### Problem statement:
For this exercise, please find the lines in the entries that include the word "order" and copy them.

*** Block opens ***

import Summits.KontsevichZagierPeriods.Zeta5Search.LaiSweepShard

/-!
# `κ₃` sweep certificate — shard file 125 of 127 (shards 875–881 of 889)

HONEST FRAMING. Systematic search; no irrationality claim unless certified. This file only checks,
by `decide +kernel`, shards 875–881 of the order-cell sweep of the `κ₃` point `(74, 2180, 444; δ74)`
(engine `LaiSweepEngine`, soundness `LaiSweepJump/Free/Eval/Shard/Kappa3`; a shard is `⟨regime, n,
p, q, p', q', Lo, Up⟩`: `n` cells from `p/q` to `p'/q'` with integer rate sums in `[Lo, Up]`, `K =
128`, `D = 2^40`). It draws NO conclusion: only the capstone `LaiKappa3SweepCert`, which needs all
127 shard files, does. Kernel cost of this file ≈ 560 cells × 0.3 s.
-/

namespace Summit.KontsevichZagierPeriods.Zeta5Search.Sweep

set_option maxHeartbeats 100000000 in
/-- Shard 875: 80 cells of regime B from `343/349` to `429/436`.
[cite: Lai2024BallRivoal, §4 Lemma 4.3] -/
theorem shard875 :
    Shard.check 128 (2^40)
      ⟨true, 80, 343, 349, 429, 436, 9049446681764, 16362695246589⟩ = true := by
  decide +kernel

set_option maxHeartbeats 100000000 in
/-- Shard 876: 80 cells of regime B from `429/436` to `67/68`.
[cite: Lai2024BallRivoal, §4 Lemma 4.3] -/
theorem shard876 :
    Shard.check 128 (2^40)
      ⟨true, 80, 429, 436, 67, 68, 10726801817674, 19415041525006⟩ = true := by
  decide +kernel

set_option maxHeartbeats 100000000 in
/-- Shard 877: 80 cells of regime B from `67/68` to `367/372`.
[cite: Lai2024BallRivoal, §4 Lemma 4.3] -/
theorem shard877 :
    Shard.check 128 (2^40)
      ⟨true, 80, 67, 68, 367, 372, 10048755372204, 18206952815576⟩ = true := by
  decide +kernel

set_option maxHeartbeats 100000000 in
/-- Shard 878: 80 cells of regime B from `367/372` to `404/409`.
[cite: Lai2024BallRivoal, §4 Lemma 4.3] -/
theorem shard878 :
    Shard.check 128 (2^40)
      ⟨true, 80, 367, 372, 404, 409, 9651151116875, 17504024970310⟩ = true := by
  decide +kernel

set_option maxHeartbeats 100000000 in
/-- Shard 879: 80 cells of regime B from `404/409` to `357/361`.
[cite: Lai2024BallRivoal, §4 Lemma 4.3] -/
theorem shard879 :
    Shard.check 128 (2^40)
      ⟨true, 80, 404, 409, 357, 361, 9084589121908, 16492117612181⟩ = true := by
  decide +kernel

set_option maxHeartbeats 100000000 in
/-- Shard 880: 80 cells of regime B from `357/361` to `304/307`.
[cite: Lai2024BallRivoal, §4 Lemma 4.3] -/
theorem shard880 :
    Shard.check 128 (2^40)
      ⟨true, 80, 357, 361, 304, 307, 10373471156620, 18850543659965⟩ = true := by
  decide +kernel

set_option maxHeartbeats 100000000 in
/-- Shard 881: 80 cells of regime B from `304/307` to `4763/4804`.
[cite: Lai2024BallRivoal, §4 Lemma 4.3] -/
theorem shard881 :
    Shard.check 128 (2^40)
      ⟨true, 80, 304, 307, 4763, 4804, 9814033181572, 17852195900603⟩ = true := by
  decide +kernel

/-- The checked shards of this file, in order. [folklore] -/
def shards125 : List (CheckedShard 128 (2^40)) :=
  [⟨_, shard875⟩, ⟨_, shard876⟩, ⟨_, shard877⟩, ⟨_, shard878⟩, ⟨_, shard879⟩,
    ⟨_, shard880⟩, ⟨_, shard881⟩]

end Summit.KontsevichZagierPeriods.Zeta5Search.Sweep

*** Block closes ***

### Reply:
by `decide +kernel`, shards 875–881 of the order-cell sweep of the `κ₃` point `(74, 2180, 444; δ74)`
/-- The checked shards of this file, in order. [folklore] -/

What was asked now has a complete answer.